**WORK TO COMPLETE:**
Only one stretch of the data below is needed. Output the lines from the one with "unfold hormanderOp" up to and including the one with "U ⊆ Ioo ta T ∧", exactly as they stand.

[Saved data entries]

= = = = = = =

import Summits.NavierStokesRegularity.NavierStokesRegularity.Theorems.AdaptedFrequencyAdaptedKernelExistsHypoellipticFields
import Literature.Analysis.Distribution.FieldIntegrationByParts
import Literature.Analysis.Distribution.SmoothCutoff

/-!
# Crux `AdaptedKernelExists` (stmt-NavierStokesRegularity-2956), line `nash-entropy-last-block`:
  STUB `stub_hypoelliptic` — hypoelliptic smoothing of very weak solutions of the backward
  drift–heat equation (Hörmander 1967, Thm 1.1)

Lands `--supports stmt-NavierStokesRegularity-2956` the registered stub `stub_hypoelliptic`: for
`ν > 0`, a drift `b` jointly smooth on `[ta, T) × ℝ³` with `div b = 0`, and `w` locally integrable
on the open slab `(ta, T) × ℝ³` satisfying the VERY WEAK form of `∂ₜw + b·∇w + νΔw = 0`
(`∫ w (∂ₜφ + b·∇φ − νΔφ) = 0` for all smooth `φ` compactly supported in the slab), there is `g`
jointly smooth on the slab with `w = g` a.e. there and `∂ₜg + b·∇g + νΔg = 0` classically.

Proof (pattern of `Literature/Analysis/Distribution/HeatHypoelliptic.lean`):
* `hypoelliptic_exists_window`: every interior time has a window `U ∋ t` with a cut-off `η`;
* `hypoelliptic_isBracketGenerating`: the window fields `Xⱼ = √ν (0, eⱼ)`, `X₀ = (1, ηb)` of the
  companion file `…HypoellipticFields` span `ℝ × ℝ³` at every point;
* `hypoelliptic_integral_mul_hormanderTranspose`: the very weak equation reads `∫ w ᵗPφ = 0` for
  `φ` supported in the window (`hypoelliptic_hormanderTranspose_eq`);
* `hypoelliptic_isSmoothOn`: hence the image of the distribution `w dx` under `P` vanishes on
  the window, Hörmander's theorem (`hormander1967_thm11_proof`) makes `w dx` smooth there, and
  smoothness is local (`IsSmoothOn.of_locally`): `w dx = G dx` on the slab with `G` smooth;
  `w = G` a.e. by the fundamental lemma of the calculus of variations;
* `hypoelliptic_classical`: a smooth very weak solution is classical — with a cut-off `χ = 1`
  near `tsupport φ`, `∫ (P G) φ = ∫ (χG) ᵗPφ = ∫ w ᵗPφ = 0` (`integral_hormanderOp_mul`,
  locality of `P`), so the continuous `P G = ∂ₜG + b·∇G + νΔG` vanishes
  (`eqOn_of_forall_integral_mul_eq`, `hypoelliptic_hormanderOp_apply`).
-/

noncomputable section

open MeasureTheory Set Filter Topology Metric Function Distributions
open scoped ContDiff Laplacian
open Literature.Analysis.FluidPDE Literature.Analysis.Distribution

namespace Summit.NavierStokesRegularity.NavierStokesRegularity.Theorems.AdaptedKernelExists.NashEntropyLastBlock

section Generic

variable {V : Type*} [NormedAddCommGroup V] [InnerProductSpace ℝ V] [FiniteDimensional ℝ V]
  {ι : Type*} [Fintype ι]

/-! ### The bracket condition, locality and smoothness of `P G` -/

omit [FiniteDimensional ℝ V] in
/-- **The bracket condition at step zero.** The values `X₀(p) = (1, …)` and `Xⱼ(p) = √ν (0, eⱼ)`
already span `ℝ × V` at every point. -/
theorem hypoelliptic_isBracketGenerating {ν : ℝ} (hν : 0 < ν) {η : ℝ → ℝ} {b : ℝ → V → V}
    (e : OrthonormalBasis ι ℝ V) {X₀ : ℝ × V → ℝ × V}
    (hX₀ : X₀ = fun p => ((1 : ℝ), η p.1 • b p.1 p.2)) {X : ι → ℝ × V → ℝ × V}
    (hX : X = fun j _ => Real.sqrt ν • (((0 : ℝ), e j) : ℝ × V)) (s : Set (ℝ × V)) :
    IsBracketGenerating (fun o : Option ι => o.elim X₀ X) s := by
  intro p _
  set S : Set (ℝ × V) := {v : ℝ × V | ∃ Y : ℝ × V → ℝ × V,
    IsIteratedLieBracket (fun o : Option ι => o.elim X₀ X) Y ∧ Y p = v} with hS
  have h0 : X₀ p ∈ S :=
    ⟨_, IsIteratedLieBracket.of (X := fun o : Option ι => o.elim X₀ X) none, rfl⟩
  have hj : ∀ j, X j p ∈ S := fun j =>
    ⟨_, IsIteratedLieBracket.of (X := fun o : Option ι => o.elim X₀ X) (some j), rfl⟩
  have hej : ∀ j, (((0 : ℝ), e j) : ℝ × V) ∈ Submodule.span ℝ S := by
    intro j
    have h1 : (((0 : ℝ), e j) : ℝ × V) = (Real.sqrt ν)⁻¹ • X j p := by
      rw [hX, smul_smul, inv_mul_cancel₀ (Real.sqrt_pos.2 hν).ne', one_smul]
    rw [h1]
    exact Submodule.smul_mem _ _ (Submodule.subset_span (hj j))
  have hinr : ∀ z : V, (((0 : ℝ), z) : ℝ × V) ∈ Submodule.span ℝ S := by
    intro z
    have hz : (((0 : ℝ), z) : ℝ × V) = ∑ j, (inner ℝ (e j) z) • (((0 : ℝ), e j) : ℝ × V) := by
      refine Prod.ext ?_ ?_
      · rw [Prod.fst_sum]
        simp
      · rw [Prod.snd_sum]
        simp only [Prod.smul_snd]
        exact (e.sum_repr' z).symm
    rw [hz]
    exact Submodule.sum_mem _ fun j _ => Submodule.smul_mem _ _ (hej j)
  rw [eq_top_iff]
  rintro ⟨s', y⟩ -
  have hdec : ((s', y) : ℝ × V) = s' • X₀ p + ((0 : ℝ), y - s' • (X₀ p).2) := by
    rw [hX₀]
    refine Prod.ext ?_ ?_ <;> simp
  rw [hdec]
  exact Submodule.add_mem _ (Submodule.smul_mem _ _ (Submodule.subset_span h0)) (hinr _)

omit [InnerProductSpace ℝ V] [FiniteDimensional ℝ V] in
/-- Hörmander's operator is local: `P f (z) = P g (z)` if `f = g` near `z`. -/
theorem hypoelliptic_hormanderOp_congr [NormedSpace ℝ V] {X₀ : ℝ × V → ℝ × V}
    {X : ι → ℝ × V → ℝ × V} {c f g : ℝ × V → ℝ} {z : ℝ × V} (h : f =ᶠ[𝓝 z] g) :
    hormanderOp X₀ X c f z = hormanderOp X₀ X c g z := by
  have h1 : ∀ Y : ℝ × V → ℝ × V, fieldDeriv Y f =ᶠ[𝓝 z] fieldDeriv Y g := fun Y => by
    filter_upwards [h.fderiv (𝕜 := ℝ)] with y hy
    simp only [fieldDeriv_apply, hy]
  have h2 : ∀ Y : ℝ × V → ℝ × V, fieldDeriv Y (fieldDeriv Y f) z = fieldDeriv Y (fieldDeriv Y g) z :=
    fun Y => by simp only [fieldDeriv_apply, (h1 Y).fderiv_eq (𝕜 := ℝ)]
  simp only [hormanderOp, h2, (h1 X₀).eq_of_nhds, h.eq_of_nhds]

omit [InnerProductSpace ℝ V] [FiniteDimensional ℝ V] [Fintype ι] in
/-- `X f` is smooth on an open set where `f` is smooth (`X` smooth). -/
theorem hypoelliptic_contDiffOn_fieldDeriv [NormedSpace ℝ V] {Ω : Set (ℝ × V)} (hΩ : IsOpen Ω)
    {Y : ℝ × V → ℝ × V} (hY : ContDiff ℝ ∞ Y) {f : ℝ × V → ℝ} (hf : ContDiffOn ℝ ∞ f Ω) :
    ContDiffOn ℝ ∞ (fieldDeriv Y f) Ω :=
  (hf.fderiv_of_isOpen hΩ (by exact_mod_cast le_top)).clm_apply hY.contDiffOn

omit [InnerProductSpace ℝ V] [FiniteDimensional ℝ V] in
/-- `P f` is smooth on an open set where `f` is smooth (smooth coefficients). -/
theorem hypoelliptic_contDiffOn_hormanderOp [NormedSpace ℝ V] {Ω : Set (ℝ × V)} (hΩ : IsOpen Ω)
    {X₀ : ℝ × V → ℝ × V} {X : ι → ℝ × V → ℝ × V} {c f : ℝ × V → ℝ} (hX₀ : ContDiff ℝ ∞ X₀)
    (hX : ∀ j, ContDiff ℝ ∞ (X j)) (hc : ContDiff ℝ ∞ c) (hf : ContDiffOn ℝ ∞ f Ω) :
    ContDiffOn ℝ ∞ (hormanderOp X₀ X c f) Ω := by
  unfold hormanderOp
  exact ((ContDiffOn.sum fun j _ => hypoelliptic_contDiffOn_fieldDeriv hΩ (hX j)
    (hypoelliptic_contDiffOn_fieldDeriv hΩ (hX j) hf)).add
    (hypoelliptic_contDiffOn_fieldDeriv hΩ hX₀ hf)).add (hc.contDiffOn.mul hf)

end Generic

/-! ### Windows -/

/-- Every interior time `t₀ ∈ (ta, T)` has a window: an open time interval `U ∋ t₀` inside
`(ta, T)` and a smooth cut-off `η` with `η = 1` on `U` and `tsupport η ⊆ (ta, T)`. -/
theorem hypoelliptic_exists_window {ta T t₀ : ℝ} (ht₀ : t₀ ∈ Ioo ta T) :
    ∃ U : Set ℝ, IsOpen U ∧ t₀ ∈ U ∧ U ⊆ Ioo ta T ∧
      ∃ η : ℝ → ℝ, ContDiff ℝ ∞ η ∧ tsupport η ⊆ Ioo ta T ∧ ∀ s ∈ U, η s = 1 := by
  obtain ⟨r, hr⟩ : ∃ r : ℝ, r = min (t₀ - ta) (T - t₀) := ⟨_, rfl⟩
  have hr0 : 0 < r := by rw [hr]; exact lt_min (by linarith [ht₀.1]) (by linarith [ht₀.2])
  have hr1 : r ≤ t₀ - ta := by rw [hr]; exact min_le_left _ _
  have hr2 : r ≤ T - t₀ := by rw [hr]; exact min_le_right _ _
  let η : ContDiffBump t₀ := ⟨r / 2, 3 * r / 4, by positivity, by linarith⟩
  refine ⟨ball t₀ (r / 2), isOpen_ball, mem_ball_self (by positivity), ?_, η, η.contDiff, ?_, ?_⟩
  · intro s hs
    rw [mem_ball, Real.dist_eq] at hs
    obtain ⟨h1, h2⟩ := abs_lt.1 hs
    exact ⟨by linarith, by linarith⟩
  · rw [η.tsupport_eq]
    intro s hs
    rw [mem_closedBall, Real.dist_eq] at hs
    change |s - t₀| ≤ 3 * r / 4 at hs
    obtain ⟨h1, h2⟩ := abs_le.1 hs
    exact ⟨by linarith, by linarith⟩
  · intro s hs
    exact η.one_of_mem_closedBall (ball_subset_closedBall hs)

/-! ### The very weak equation tested against `ᵗP φ` (space `ℝ³` from here on) -/

/-- On a window, the very weak backward drift–heat equation says `∫ w · ᵗPφ = 0` for every
smooth `φ` compactly supported in `U × ℝ³`. -/
theorem hypoelliptic_integral_mul_hormanderTranspose {ν ta T : ℝ}
    {b : ℝ → EuclideanSpace ℝ (Fin 3) → EuclideanSpace ℝ (Fin 3)}
    {w : ℝ × EuclideanSpace ℝ (Fin 3) → ℝ} (hν : 0 < ν) (hb : IsSmoothSpaceTimeOn (Ico ta T) b)
    (hdiv : ∀ t ∈ Ico ta T, VectorCalculus.IsDivFree (b t))
    (hweak : ∀ φ : ℝ × EuclideanSpace ℝ (Fin 3) → ℝ, ContDiff ℝ ∞ φ → HasCompactSupport φ →
      tsupport φ ⊆ Ioo ta T ×ˢ univ →
      ∫ p, w p * (deriv (fun s => φ (s, p.2)) p.1 +
          fderiv ℝ (fun y => φ (p.1, y)) p.2 (b p.1 p.2) -
          ν * (Δ (fun y => φ (p.1, y))) p.2) = 0)
    {η : ℝ → ℝ} {U : Set ℝ} (hU : IsOpen U) (hUs : U ⊆ Ioo ta T) (hηU : ∀ s ∈ U, η s = 1)
    (e : OrthonormalBasis (Fin 3) ℝ (EuclideanSpace ℝ (Fin 3)))
    {X₀ : ℝ × EuclideanSpace ℝ (Fin 3) → ℝ × EuclideanSpace ℝ (Fin 3)}
    (hX₀ : X₀ = fun p => ((1 : ℝ), η p.1 • b p.1 p.2))
    {X : Fin 3 → ℝ × EuclideanSpace ℝ (Fin 3) → ℝ × EuclideanSpace ℝ (Fin 3)}
    (hX : X = fun j _ => Real.sqrt ν • (((0 : ℝ), e j) : ℝ × EuclideanSpace ℝ (Fin 3)))
    {φ : ℝ × EuclideanSpace ℝ (Fin 3) → ℝ} (hφ : ContDiff ℝ ∞ φ) (hφc : HasCompactSupport φ)
    (hφU : tsupport φ ⊆ Prod.fst ⁻¹' U) :
    ∫ p, w p * hormanderTranspose X₀ X (fun _ => 0) φ p = 0 := by
  have h := hweak φ hφ hφc (hφU.trans fun p hp => ⟨hUs hp, mem_univ _⟩)
  have e1 : (fun p => w p * hormanderTranspose X₀ X (fun _ => 0) φ p) = fun p =>
      -(w p * (deriv (fun s => φ (s, p.2)) p.1 +
          fderiv ℝ (fun y => φ (p.1, y)) p.2 (b p.1 p.2) -
          ν * (Δ (fun y => φ (p.1, y))) p.2)) := by
    funext p
    rw [hypoelliptic_hormanderTranspose_eq hν hb hdiv hU hUs hηU e hX₀ hX hφ hφU p]
    ring
  rw [e1, integral_neg, h, neg_zero]

/-! ### Hypoelliptic smoothing of the distribution `w dx` -/

/-- **The distribution `w dx` is smooth on the slab.** Near every point of the open slab
`(ta, T) × ℝ³` choose a window; the Hörmander fields of the window are smooth, span, and the
very weak equation says that the image of `w dx` under `P = Σⱼ Xⱼ² + X₀` vanishes on the
window, so Hörmander's theorem (`hormander1967_thm11_proof`) makes `w dx` smooth there;
smoothness of a distribution is a local property (`IsSmoothOn.of_locally`). -/
theorem hypoelliptic_isSmoothOn {ν ta T : ℝ}
    {b : ℝ → EuclideanSpace ℝ (Fin 3) → EuclideanSpace ℝ (Fin 3)}
    {w : ℝ × EuclideanSpace ℝ (Fin 3) → ℝ} (hν : 0 < ν) (hb : IsSmoothSpaceTimeOn (Ico ta T) b)
    (hdiv : ∀ t ∈ Ico ta T, VectorCalculus.IsDivFree (b t))
    (hweak : ∀ φ : ℝ × EuclideanSpace ℝ (Fin 3) → ℝ, ContDiff ℝ ∞ φ → HasCompactSupport φ →
      tsupport φ ⊆ Ioo ta T ×ˢ univ →
      ∫ p, w p * (deriv (fun s => φ (s, p.2)) p.1 +
          fderiv ℝ (fun y => φ (p.1, y)) p.2 (b p.1 p.2) -
          ν * (Δ (fun y => φ (p.1, y))) p.2) = 0)
    (Ω : TopologicalSpace.Opens (ℝ × EuclideanSpace ℝ (Fin 3)))
    (hΩ : (Ω : Set (ℝ × EuclideanSpace ℝ (Fin 3))) = Ioo ta T ×ˢ univ) (u : 𝓓'(Ω, ℝ))
    (hu : ∀ φ : 𝓓(Ω, ℝ), u φ = ∫ x, φ x * w x) :
    IsSmoothOn u volume (Ioo ta T ×ˢ univ) := by
  haveI : (volume : Measure (ℝ × EuclideanSpace ℝ (Fin 3))).IsAddHaarMeasure := by
    rw [show (volume : Measure (ℝ × EuclideanSpace ℝ (Fin 3))) =
      (volume : Measure ℝ).prod (volume : Measure (EuclideanSpace ℝ (Fin 3))) from rfl]
    infer_instance
  set e := EuclideanSpace.basisFun (Fin 3) ℝ
  refine IsSmoothOn.of_locally hΩ.symm.subset fun p hp => ?_
  obtain ⟨U, hU, hpU, hUs, η, hη, hηs, hηU⟩ := hypoelliptic_exists_window (T := T) hp.1
  obtain ⟨X₀, hX₀⟩ : ∃ X₀ : ℝ × EuclideanSpace ℝ (Fin 3) → ℝ × EuclideanSpace ℝ (Fin 3),
      X₀ = fun q => ((1 : ℝ), η q.1 • b q.1 q.2) := ⟨_, rfl⟩
  obtain ⟨X, hX⟩ : ∃ X : Fin 3 → ℝ × EuclideanSpace ℝ (Fin 3) → ℝ × EuclideanSpace ℝ (Fin 3),
      X = fun j _ => Real.sqrt ν • (((0 : ℝ), e j) : ℝ × EuclideanSpace ℝ (Fin 3)) := ⟨_, rfl⟩
  have hX₀s : ContDiff ℝ ∞ X₀ := hypoelliptic_contDiff_driftField hb hη hηs hX₀
  have hXs : ∀ j, ContDiff ℝ ∞ (X j) := hypoelliptic_contDiff_squareField e hX
  have hVo : IsOpen (Prod.fst ⁻¹' U : Set (ℝ × EuclideanSpace ℝ (Fin 3))) :=
    hU.preimage continuous_fst
  have hVΩ : (Prod.fst ⁻¹' U : Set (ℝ × EuclideanSpace ℝ (Fin 3))) ⊆ Ioo ta T ×ˢ univ :=
    fun q hq => ⟨hUs hq, mem_univ _⟩
  refine ⟨Prod.fst ⁻¹' U, hVo, hpU, hVΩ, ?_⟩
  have hhyp : IsHypoellipticOn Ω (hormanderTranspose X₀ X fun _ => 0) volume :=
    Literature.Analysis.Hypoelliptic.hormander1967_thm11_proof (ℝ × EuclideanSpace ℝ (Fin 3))
      volume (Fin 3) Ω X₀ X (fun _ => 0) hX₀s hXs contDiff_const
      (hypoelliptic_isBracketGenerating hν e hX₀ hX _)
  refine hhyp u _ hVo (hVΩ.trans hΩ.symm.subset) ⟨0, contDiffOn_const, fun φ ψ hφV hψ => ?_⟩
  rw [hu ψ]
  simp only [Pi.zero_apply, zero_mul, integral_zero]
  calc ∫ x, ψ x * w x = ∫ x, w x * hormanderTranspose X₀ X (fun _ => 0) φ x :=
        integral_congr_ae (Eventually.of_forall fun x => by dsimp only; rw [hψ, mul_comm])
    _ = 0 := hypoelliptic_integral_mul_hormanderTranspose hν hb hdiv hweak hU hUs hηU e hX₀ hX
        φ.contDiff φ.hasCompactSupport hφV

= = = = = = =

**ANSWER TO THIS EXERCISE:**
  unfold hormanderOp
  exact ((ContDiffOn.sum fun j _ => hypoelliptic_contDiffOn_fieldDeriv hΩ (hX j)
    (hypoelliptic_contDiffOn_fieldDeriv hΩ (hX j) hf)).add
    (hypoelliptic_contDiffOn_fieldDeriv hΩ hX₀ hf)).add (hc.contDiffOn.mul hf)

end Generic

/-! ### Windows -/

/-- Every interior time `t₀ ∈ (ta, T)` has a window: an open time interval `U ∋ t₀` inside
`(ta, T)` and a smooth cut-off `η` with `η = 1` on `U` and `tsupport η ⊆ (ta, T)`. -/
theorem hypoelliptic_exists_window {ta T t₀ : ℝ} (ht₀ : t₀ ∈ Ioo ta T) :
    ∃ U : Set ℝ, IsOpen U ∧ t₀ ∈ U ∧ U ⊆ Ioo ta T ∧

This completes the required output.